Potentially sensitive data is printed to the vault logs

We noticed a case where potentially sensitive or secret data is being printed out the Vault logs in the case where the request is malformed. More specifically, if you issue a create/update request and one of the fields in this request is from an incorrect type (for example string instead of a map or vice-versa), the parsing of the request fails (as it should), and the log line that is associated with this error contained the actual content of the field.

This means that if a user makes a mistake while creating (or updating) a secret, their secret may be revealed to anyone who has access to the vault logs.

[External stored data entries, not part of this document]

import Summits.CriticalPhenomena.CardyFormulaZ2.Theorems.CardyMeckeFlipLawToCrossingsUpper
import Summits.CriticalPhenomena.CardyFormulaZ2.Theorems.CardyIKTransportCrudeToCanonical
import Literature.Probability.RandomPlanarGeometry.CrossRatioContinuity
import Summits.CriticalPhenomena.CardyFormulaZ2.Theorems.CardyBoundaryCoulombGasRectilinearSufficesSquareModel
import HarnessLib

/-!
# Stub `stub_domainContinuity` (S2), part 1: geometry of `ε₀`-close conformal rectangles and the
# upper cross-domain inclusion

Crux `Summit.CriticalPhenomena.CardyFormulaZ2.Theses.CardyWickAnisotropy.BoxFamilyToCardy`
(stmt-CriticalPhenomena-14215), line `registered`, stub `stub_domainContinuity` (shared verbatim
with stmt-CriticalPhenomena-0794): mesh-uniform continuity of G02's crossing probability
`bondDomainCrossingProb` in the marked-loop topology. This first helper file records:

* the **closeness scale** `exists_closeness_scale`: for a conformal rectangle `R` and `ρ > 0`
  there is `ε₀ > 0` such that every conformal rectangle `Q` whose boundary loop is pointwise
  `ε₀`-close to that of `R` and whose mark parameters are `ε₀`-close has its arcs within `ρ` of
  the corresponding arcs of `R` and conversely, its frontier within `ρ` of `∂R`, and
  `Q △ R ⊆ N_ρ(∂R)` (dog-on-leash: `JordanDomain.mem_carrier_of_dist_boundary_lt` and its
  converse `mem_carrier_of_mem_carrier_of_dist_boundary_lt`, by the index of the boundary loop,
  `Theorems.index_eq_index_of_dist_boundary_lt_of_not_mem`);
* the **upper cross-domain inclusion** `discrete_subset_crossed_near`: for a square model `Φ` of
  `R`, `H = (i·) ∘ Φ` and `s ∈ (0, 1/2]`, uniformly over all `Q` `ε₀`-close to `R` and all small
  meshes, a G02 crossing of `Q` (open path of `Q_δ` between the discrete arcs of `Q.arc 0`,
  `Q.arc 2`) forces the easier quad `rectQuad H (1-s) (1+s)` of `R` into `S_ω` — the proof of
  `MeckeFlipBridge.crude_subset_crossed` with the slack `ρ` absorbed into the straightening
  tolerance.

References: O. Schramm, S. Smirnov, Ann. Probab. 39 (2011), §1.3 and proof of Lemma 5.1;
L. V. Ahlfors, *Complex Analysis* (1979), Ch. 4 §2.1 (winding number, dog-on-leash);
S. Smirnov, C. R. Acad. Sci. Paris 333 (2001), §2.
-/

noncomputable section

namespace Summit.CriticalPhenomena.CardyFormulaZ2.Cruxes.BoxFamilyToCardy.Birth

open Set Filter MeasureTheory Metric Complex
open scoped Topology
open Literature.Probability.Percolation hiding cardyFunction
open Literature.Probability.Percolation.QuadCrossing
open Literature.Probability.RandomPlanarGeometry hiding cardyFunction
open Literature.Probability.LatticeModels
open Literature.Topology.PlaneTopology
open Summit.CriticalPhenomena.CardyFormulaZ2.Theorems
open Summit.CriticalPhenomena.CardyFormulaZ2.Theorems.MeckeFlipBridge

/-! ### Dog-on-leash: interior points of the perturbed domain far from `∂R` are interior to `R` -/

/-- **Dog-on-leash, converse direction.** If the boundary loop of `D'` is pointwise closer to that
of `D` than the distance from `z₀ ∈ D'` to `∂D`, then `z₀ ∈ D`: otherwise `z₀` is exterior to `D`,
of index `0` for `∂D` (`index_eq_zero_of_mem_exterior`), hence for `∂D'`
(`index_eq_index_of_dist_boundary_lt_of_not_mem`), contradicting
`index_ne_zero_of_mem_carrier`. [cite: AhlforsCA1979, Ch. 4 §2.1] -/
theorem mem_carrier_of_mem_carrier_of_dist_boundary_lt (D D' : JordanDomain) {z₀ : ℂ}
    (hz₀ : z₀ ∈ D'.carrier)
    (hclose : ∀ t, dist (D'.boundary t) (D.boundary t) < infDist z₀ (frontier D.carrier)) :
    z₀ ∈ D.carrier := by
  have hfr : z₀ ∉ frontier D.carrier := fun hmem ↦ by
    have h0 := hclose 0
    rw [infDist_zero_of_mem hmem] at h0
    exact absurd h0 (not_lt.2 dist_nonneg)
  by_contra hout
  have hext : z₀ ∈ (closure D.carrier)ᶜ := by
    rw [closure_eq_self_union_frontier]
    rintro (h1 | h1)
    · exact hout h1
    · exact hfr h1
  have h0 : D'.index z₀ = 0 := by
    rw [index_eq_index_of_dist_boundary_lt_of_not_mem D D' hfr hclose]
    exact D.index_eq_zero_of_mem_exterior hext
  exact D'.index_ne_zero_of_mem_carrier hz₀ h0
/-- **Its layers are unions of the cubes of the corresponding scale** (`M₁ ≥ 1`, `L ≥ 1`, `M₁L^C ∣ P_μ`).
[cite: Balaban1989LargeFieldI, p.179] -/
theorem layers_torusBoxesZ (hM₁ : 0 < M₁) (hL : 1 ≤ L) (hdvd : ∀ μ, M₁ * L ^ C ∣ P μ) (n : ℕ) :
    IsUnionOfCubes (M₁ * L ^ n) (torusBoxesZ (d := d) M₁ K L C P (n + 1) \ torusBoxesZ M₁ K L C P n) := by
  have hs : 0 < M₁ * L ^ n := Nat.mul_pos hM₁ (Nat.pow_pos (by omega))
  have htriv : IsUnionOfCubes (M₁ * L ^ n) (Set.univ : Set (Fin d → ℤ)) := fun _ _ _ => by simp
  rcases Nat.lt_or_ge C n with h | h
  · -- both members are everything
    unfold torusBoxesZ
    rw [periodize_univ (capZ_of_gt (Nat.lt_succ_of_lt h)), periodize_univ (capZ_of_gt h)]
    exact isUnionOfCubes_diff htriv htriv
  · have hsdvd : ∀ μ, M₁ * L ^ n ∣ P μ := fun μ => (Nat.mul_dvd_mul_left M₁ (Nat.pow_dvd_pow L h)).trans (hdvd μ)
    refine isUnionOfCubes_layer_periodize hsdvd hs ?_ ?_
    · rcases Nat.lt_or_ge C (n + 1) with h1 | h1
      · rw [capZ_of_gt h1]; exact htriv
      · rw [capZ_of_le h1]; exact isUnionOfCubes_nestedZ_of_le hM₁ hL (Nat.le_succ n)
    · rw [capZ_of_le h]; exact isUnionOfCubes_nestedZ_of_le hM₁ hL le_rfl

/-- **The covering (2.4)** for the periodic array of nested boxes (`d, M₁ ≥ 1`, `L ≥ 1`, `M₁L^C ∣ P_μ`).
[cite: Balaban1984PropagatorsII, (2.4) p.224; Balaban1989LargeFieldI, p.179] -/
theorem tiles_torusBoxesZ (hd : 0 < d) (hM₁ : 0 < M₁) (hL : 1 ≤ L) (hdvd : ∀ μ, M₁ * L ^ C ∣ P μ) :
    Tiles M₁ L (torusBoxesZ (d := d) M₁ K L C P) :=
  tiles_of_layers hM₁ (by omega) (layers_torusBoxesZ hM₁ hL hdvd)
    (cover_of_exhaustive (torusBoxesZ_zero hd) fun x => ⟨C + 1, by rw [torusBoxesZ_top (Nat.lt_succ_self C)]; trivial⟩)

/-- **It is the pull-back of a torus family** (`IsPeriodic`): invariant under the deck translations, finitely many scales, cube
sides dividing the periods. [cite: Balaban1984PropagatorsII, (2.1)–(2.4) p.224; Balaban1984PropagatorsI, Sect. A p.17] -/
theorem isPeriodic_torusBoxesZ (hM₁ : 0 < M₁) (hL : 1 ≤ L) (hP : ∀ μ, 0 < P μ) (hdvd : ∀ μ, M₁ * L ^ C ∣ P μ) :
    IsPeriodic M₁ L (torusBoxesZ (d := d) M₁ K L C P) P :=
  isPeriodic_of_top (K := C) (monotone_torusBoxesZ hL) hM₁ (by omega) hP (fun n x v => periodize_mem_iff n x v)
    (torusBoxesZ_top (Nat.lt_succ_self C)) hdvd

variable [NeZero d]
import Summits.PneNP.PneNP.Theorems.ConvexRankGatesConvexGateBlindExactLiftingMinimalInstance

/-!
# The minimal explicit instance of the strict-rank jump, II: covering the ones, `rk₊(M_t − J) ≥ t³/2`

Support file for crux `ConvexGateBlind` (stmt-PneNP-10680), line `xor-door-perfect-completeness`, open stub
`stub_exactLifting`; continuation of `…ExactLiftingMinimalInstance.lean` (the instance `triLift t = M_t`,
`M_t[x,w] = 1 + 2·[w monochromatic under x]`, its junta factorisation `rk₊(M_t) ≤ 3t²`, and the rectangle lemma
`two_mul_card_rect_le`: every 1-rectangle of `E_t = [monochromatic]` has `2|S||W| ≤ N`). Memo
`STRICTRANK-MINIMAL-seat3.md` on the item.

* `card_le_four_mul_card_mono` — at least a quarter of all rows make a fixed triangle monochromatic (`N ≤ 4·#mono`).
* `cube_le_two_mul_of_nmf_mono` — **the ε = 1 endpoint**: every non-negative factorisation of the 0/1 matrix `E_t`
  through `ℝ^r_{≥0}` has `t³ ≤ 2r` (rectangle covering: supports of the terms are 1-rectangles covering the
  `≥ t³N/4` ones, each of size `≤ N/2`). There are `t³` columns, so `rk₊(E_t) = Θ(t³)` while `rank E_t ≤ 3t² − 3t + 2`.
* `cube_le_two_mul_of_hasConeFact_shift_one` — the same for `HasConeFact (triLift t − 1) 0 r`.
* `minimal_instance_endpoints` (registered sub-goal) — both endpoints together.

So for this family `ε ↦ rk₊(M_t − εJ)` climbs (within +1 of monotonically, Hrubeš) from `Θ(t²)` at `ε = 0` to `Θ(t³)`
at `ε = 1`; the strict rank `rk₊₊(M_t) ∈ [3t² − 3t + 1, t³ + 1]` — where the jump happens — is the open technique
question (three equivalent forms in the memo: positive dictionary / linear-size monotone LP for
transversal-triangle-vs-bipartite / relaxations of the triangle marginal polytope). PSD-strict factorisations of size
`O(t²)` exist for every `ε` (degree-2 SOS), so only the LP cone can jump here.
-/

set_option linter.dupNamespace false -- `Summit.PneNP.PneNP.…`: summit = sub-problem (D-0017)

namespace Summit.PneNP.PneNP.Theorems.XorDoor.Minimal

open scoped BigOperators Classical
open Finset

noncomputable section

variable {t : ℕ}

/-! ## §3 The ε = 1 endpoint: counting the ones and covering them -/

/-- At least a quarter of all rows make a fixed triangle monochromatic: `N ≤ 4 · #{x | Mono x w}`
(overwrite the bits `(1, w 1)`, `(2, w 2)` by `x 0 (w 0)`; fibres have size ≤ 4). -/
theorem card_le_four_mul_card_mono (w : Col t) :
    Fintype.card (Row t) ≤ 4 * (Finset.univ.filter fun x : Row t => Mono x w).card := by
  -- the overwrite map
  let ψ : Row t → Row t := fun x a v =>
    if (a = 1 ∧ v = w 1) ∨ (a = 2 ∧ v = w 2) then x 0 (w 0) else x a v
  have hψ : ∀ x, Mono (ψ x) w := by
    intro x
    have e0 : ψ x 0 (w 0) = x 0 (w 0) := by simp [ψ]
    have e1 : ψ x 1 (w 1) = x 0 (w 0) := by simp [ψ]
    have e2 : ψ x 2 (w 2) = x 0 (w 0) := by simp [ψ]
    exact ⟨by rw [e0, e1], by rw [e1, e2]⟩
  -- image lands in the monochromatic rows
  have himg : (Finset.univ : Finset (Row t)).image ψ ⊆ Finset.univ.filter fun x : Row t => Mono x w := by
    intro z hz
    obtain ⟨x, _, rfl⟩ := Finset.mem_image.1 hz
    exact Finset.mem_filter.2 ⟨Finset.mem_univ _, hψ x⟩
  -- fibres have at most 4 elements: x is determined by ψ x and the two overwritten bits
  have hfib : ∀ z ∈ (Finset.univ : Finset (Row t)).image ψ,
      (Finset.univ.filter fun x : Row t => ψ x = z).card ≤ 4 := by
    intro z _
    let cand : Bool × Bool → Row t := fun bc a v =>
      if a = 1 ∧ v = w 1 then bc.1 else if a = 2 ∧ v = w 2 then bc.2 else z a v
    have hsub : (Finset.univ.filter fun x : Row t => ψ x = z) ⊆ (Finset.univ : Finset (Bool × Bool)).image cand := by
      intro x hx
      have hxz : ψ x = z := (Finset.mem_filter.1 hx).2
      refine Finset.mem_image.2 ⟨(x 1 (w 1), x 2 (w 2)), Finset.mem_univ _, ?_⟩
      funext a v
      by_cases h1 : a = 1 ∧ v = w 1
      · obtain ⟨rfl, rfl⟩ := h1
        simp [cand]
      · by_cases h2 : a = 2 ∧ v = w 2
        · obtain ⟨rfl, rfl⟩ := h2
          simp [cand]
        · have hz' : z a v = x a v := by
            rw [← hxz]
            simp [ψ, h1, h2]
          simp [cand, h1, h2, hz']
    calc (Finset.univ.filter fun x : Row t => ψ x = z).card
        ≤ ((Finset.univ : Finset (Bool × Bool)).image cand).card := Finset.card_le_card hsub
      _ ≤ (Finset.univ : Finset (Bool × Bool)).card := Finset.card_image_le
      _ = 4 := by simp
  have h := Finset.card_le_mul_card_image (Finset.univ : Finset (Row t)) 4 hfib
  rw [Finset.card_univ] at h
  exact h.trans (Nat.mul_le_mul_left 4 (Finset.card_le_card himg))

/-- **The ε = 1 endpoint: `rk₊(E_t) ≥ t³/2`.** Every non-negative factorisation of the 0/1 matrix
`E_t[x,w] = [w monochromatic under x]` through `ℝ^r_{≥0}` has `t³ ≤ 2r` (rectangle covering with the
two-coordinate flip bound). -/
theorem cube_le_two_mul_of_nmf_mono {r : ℕ} (U : Row t → Fin r → ℝ) (V : Fin r → Col t → ℝ)
    (hU : ∀ x l, 0 ≤ U x l) (hV : ∀ l w, 0 ≤ V l w)
    (hE : ∀ x w, (if Mono x w then (1 : ℝ) else 0) = ∑ l, U x l * V l w) :
    t ^ 3 ≤ 2 * r := by
  -- supports of the terms
  let S : Fin r → Finset (Row t) := fun l => Finset.univ.filter fun x => 0 < U x l
  let Wl : Fin r → Finset (Col t) := fun l => Finset.univ.filter fun w => 0 < V l w
  -- (a) each support rectangle is a 1-rectangle
  have hrect : ∀ l, ∀ x ∈ S l, ∀ w ∈ Wl l, Mono x w := by
    intro l x hx w hw
    have hx' : 0 < U x l := (Finset.mem_filter.1 hx).2
    have hw' : 0 < V l w := (Finset.mem_filter.1 hw).2
    have hpos : 0 < ∑ l', U x l' * V l' w :=
      lt_of_lt_of_le (mul_pos hx' hw')
        (Finset.single_le_sum (f := fun l' => U x l' * V l' w)
          (fun l' _ => mul_nonneg (hU x l') (hV l' w)) (Finset.mem_univ l))
    rw [← hE x w] at hpos
    by_contra hm
    simp [hm] at hpos
  -- (b) every one is covered
  have hcov : ∀ x w, Mono x w → ∃ l, x ∈ S l ∧ w ∈ Wl l := by
    intro x w hm
    by_contra hno
    push Not at hno
    have hzero : ∑ l, U x l * V l w = 0 := by
      apply Finset.sum_eq_zero
      intro l _
      by_cases hx : 0 < U x l
      · have hw : ¬ 0 < V l w := fun hw =>
          hno l (Finset.mem_filter.2 ⟨Finset.mem_univ _, hx⟩) (Finset.mem_filter.2 ⟨Finset.mem_univ _, hw⟩)
        have : V l w = 0 := le_antisymm (not_lt.1 hw) (hV l w)
        simp [this]
      · have : U x l = 0 := le_antisymm (not_lt.1 hx) (hU x l)
        simp [this]
    have h1 := hE x w
    rw [hzero, if_pos hm] at h1
    exact one_ne_zero h1
  -- (c) count: for each w, #mono rows ≤ Σ_l |S l| · [w ∈ Wl l]
  have hcount : ∀ w, (Finset.univ.filter fun x : Row t => Mono x w).card ≤
      ∑ l, (S l).card * (if w ∈ Wl l then 1 else 0) := by
    intro w
    have hsub : (Finset.univ.filter fun x : Row t => Mono x w) ⊆
        (Finset.univ : Finset (Fin r)).biUnion fun l => if w ∈ Wl l then S l else ∅ := by
      intro x hx
      obtain ⟨l, hxl, hwl⟩ := hcov x w (Finset.mem_filter.1 hx).2
      exact Finset.mem_biUnion.2 ⟨l, Finset.mem_univ _, by simp [hwl, hxl]⟩
    calc (Finset.univ.filter fun x : Row t => Mono x w).card
        ≤ ((Finset.univ : Finset (Fin r)).biUnion fun l => if w ∈ Wl l then S l else ∅).card :=
          Finset.card_le_card hsub
      _ ≤ ∑ l, (if w ∈ Wl l then S l else ∅ : Finset (Row t)).card := Finset.card_biUnion_le
      _ = ∑ l, (S l).card * (if w ∈ Wl l then 1 else 0) := by
          refine Finset.sum_congr rfl (fun l _ => ?_)
          split_ifs <;> simp
  -- (d) sum over w and swap: Σ_w #mono ≤ Σ_l |S l| · |Wl l|
  have hswap : ∑ w : Col t, ∑ l, (S l).card * (if w ∈ Wl l then 1 else 0) = ∑ l, (S l).card * (Wl l).card := by
    rw [Finset.sum_comm]
    refine Finset.sum_congr rfl (fun l _ => ?_)
    rw [← Finset.mul_sum]
    congr 1
    rw [Finset.sum_boole]
    simp
  -- (e) assemble: N · t³ ≤ 4 Σ_w #mono ≤ 4 Σ_l |S||W| ≤ 2 r N
  have hN : 0 < Fintype.card (Row t) := Fintype.card_pos
  have hcols : Fintype.card (Col t) = t ^ 3 := by simp [Fintype.card_fin]
  have step1 : Fintype.card (Row t) * t ^ 3 ≤ 4 * ∑ w : Col t, (Finset.univ.filter fun x : Row t => Mono x w).card := by
    calc Fintype.card (Row t) * t ^ 3 = ∑ _w : Col t, Fintype.card (Row t) := by
            rw [Finset.sum_const, Finset.card_univ, hcols, smul_eq_mul, mul_comm]
      _ ≤ ∑ w : Col t, 4 * (Finset.univ.filter fun x : Row t => Mono x w).card :=
            Finset.sum_le_sum (fun w _ => card_le_four_mul_card_mono w)
      _ = 4 * ∑ w : Col t, (Finset.univ.filter fun x : Row t => Mono x w).card := by rw [Finset.mul_sum]
  have step2 : ∑ w : Col t, (Finset.univ.filter fun x : Row t => Mono x w).card ≤ ∑ l, (S l).card * (Wl l).card := by
    rw [← hswap]
    exact Finset.sum_le_sum (fun w _ => hcount w)
  have step3 : ∑ l, (S l).card * (Wl l).card ≤ ∑ _l : Fin r, Fintype.card (Row t) / 2 := by
    refine Finset.sum_le_sum (fun l _ => ?_)
    have h2 := two_mul_card_rect_le (S l) (Wl l) (hrect l)
    exact (Nat.le_div_iff_mul_le (by norm_num)).2 (by linarith [h2])
  have step4 : ∑ _l : Fin r, Fintype.card (Row t) / 2 = r * (Fintype.card (Row t) / 2) := by
    rw [Finset.sum_const, Finset.card_univ, Fintype.card_fin, smul_eq_mul]
  have hfin : Fintype.card (Row t) * t ^ 3 ≤ 4 * (r * (Fintype.card (Row t) / 2)) := by
    calc Fintype.card (Row t) * t ^ 3 ≤ 4 * ∑ w : Col t, (Finset.univ.filter fun x : Row t => Mono x w).card := step1
      _ ≤ 4 * ∑ l, (S l).card * (Wl l).card := Nat.mul_le_mul_left 4 step2
      _ ≤ 4 * (r * (Fintype.card (Row t) / 2)) := by rw [← step4]; exact Nat.mul_le_mul_left 4 step3
  -- 4 · (N / 2) ≤ 2 N
  have hdiv : 4 * (r * (Fintype.card (Row t) / 2)) ≤ (2 * r) * Fintype.card (Row t) := by
    have h2 : 2 * (Fintype.card (Row t) / 2) ≤ Fintype.card (Row t) := Nat.mul_div_le _ 2
    calc 4 * (r * (Fintype.card (Row t) / 2)) = 2 * r * (2 * (Fintype.card (Row t) / 2)) := by ring
      _ ≤ 2 * r * Fintype.card (Row t) := Nat.mul_le_mul_left _ h2
  have : Fintype.card (Row t) * t ^ 3 ≤ Fintype.card (Row t) * (2 * r) := by
    calc Fintype.card (Row t) * t ^ 3 ≤ (2 * r) * Fintype.card (Row t) := hfin.trans hdiv
      _ = Fintype.card (Row t) * (2 * r) := by ring
  exact Nat.le_of_mul_le_mul_left this hN

/-- **The ε = 1 endpoint in the line's currency.** Every cone factorisation of the shifted matrix
`M_t − J = 2E_t` through `ℝ^r_{≥0}` (no PSD part) has `t³ ≤ 2r`; together with `hasConeFact_triLift`
(`rk₊(M_t) ≤ 3t²`) this certifies that `ε ↦ rk₊(M_t − εJ)` goes from `Θ(t²)` at `ε = 0` to `Θ(t³)` at `ε = 1`. -/
theorem cube_le_two_mul_of_hasConeFact_shift_one {r : ℕ}
    (h : HasConeFact (fun (x : Row t) (w : Col t) => triLift t x w - 1) 0 r) : t ^ 3 ≤ 2 * r := by
  obtain ⟨H, Y, U, V, _, _, hU, hV, hM⟩ := h
  refine cube_le_two_mul_of_nmf_mono (fun x l => U x l / 2) V (fun x l => by
    have := hU x l; positivity) hV (fun x w => ?_)
  have hm : triLift t x w - 1 = (H x * Y w).trace + ∑ l, U x l * V l w := hM x w
  have htr : (H x * Y w).trace = 0 := by simp [Matrix.trace]
  rw [htr, zero_add, triLift_eq] at hm
  have hsum : ∑ l, U x l / 2 * V l w = (∑ l, U x l * V l w) / 2 := by
    rw [Finset.sum_div]
    refine Finset.sum_congr rfl (fun l _ => ?_)
    ring
  rw [hsum, ← hm]
  split_ifs <;> norm_num

/-- **Registered sub-goal `minimal_instance_endpoints` (stmt-PneNP-10680): both plain endpoints of the minimal
instance.** `rk₊(M_t) ≤ 3t²` (an explicit `ℝ^{3t²}_{≥0}` cone factorisation of `triLift t`) and `rk₊(M_t − J) ≥ t³/2`
(every `ℝ^r_{≥0}` cone factorisation of `triLift t − 1` has `t³ ≤ 2r`). The strict rank of `M_t` lies in between and is
the open technique question. -/
theorem minimal_instance_endpoints : (∀ t : ℕ, HasConeFact (triLift t) 0 (3 * (t * t))) ∧ ∀ (t r : ℕ), HasConeFact (fun (x : Fin 3 → Fin t → Bool) (w : Fin 3 → Fin t) => triLift t x w - 1) 0 r → t ^ 3 ≤ 2 * r :=
  ⟨hasConeFact_triLift, fun _ _ h => cube_le_two_mul_of_hasConeFact_shift_one h⟩

end

end Summit.PneNP.PneNP.Theorems.XorDoor.Minimal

Here is a simple example that demonstrates this:
If you try to send a request to KV v2 Create or Update Secret API with this body:

{"data": "SOMETHING-VERY-SECRET"}

(data should be a map, but I deliberately made a mistake and put in a string with the secret value)

You get this line in the log:

2022-01-03T12:59:38.900+0200 [ERROR] core: failed to run existence check: error="error converting input SOMETHING-VERY-SECRET for field \"data\": '' expected a map, got 'string'"

Our actual case is more complex, as instead of KV, we are using custom engines that we develop ourselves, but the issue seems to be the same. We first noted this behavior in Vault 1.3, but it looks like it is the same also in 1.9.2.

Is this expected, and if so, is there any way we can avoid this? Is there some configuration option, or some way to mark some fields or paths in a way that will prevent their field values from getting to the logs when the request is malformed?

Audit logs are considered sensitive and should be treated as such.

So if I understand you correctly, it is considered fine by vault that secret values will be present in the logs because the logs themselves are defined as sensitive?

Our scenario is this: We have a separation between the people who run the operational side of Vault (networking, deployment, config, developing custom engines, etc) and the users who are actually storing and using the actual secrets. The team that operates the Vault needs access to the logs but should not have access to any user secret values. The specific case I described is an example where this separation breaks which is problematic for us.

What would be the best course of action in our case?

Operationally that makes sense, but sadly there is no way to lock out an admin completely. What we have are alerts and external loggers (Splunk) that capture and track the usage. If there is a question then we can trace the access back to when/who did what.

Might be worth opening an issue for this. This seems like that data could be hashed by default, which would obviously make the admins’ jobs harder but certainly less chance of data leakage.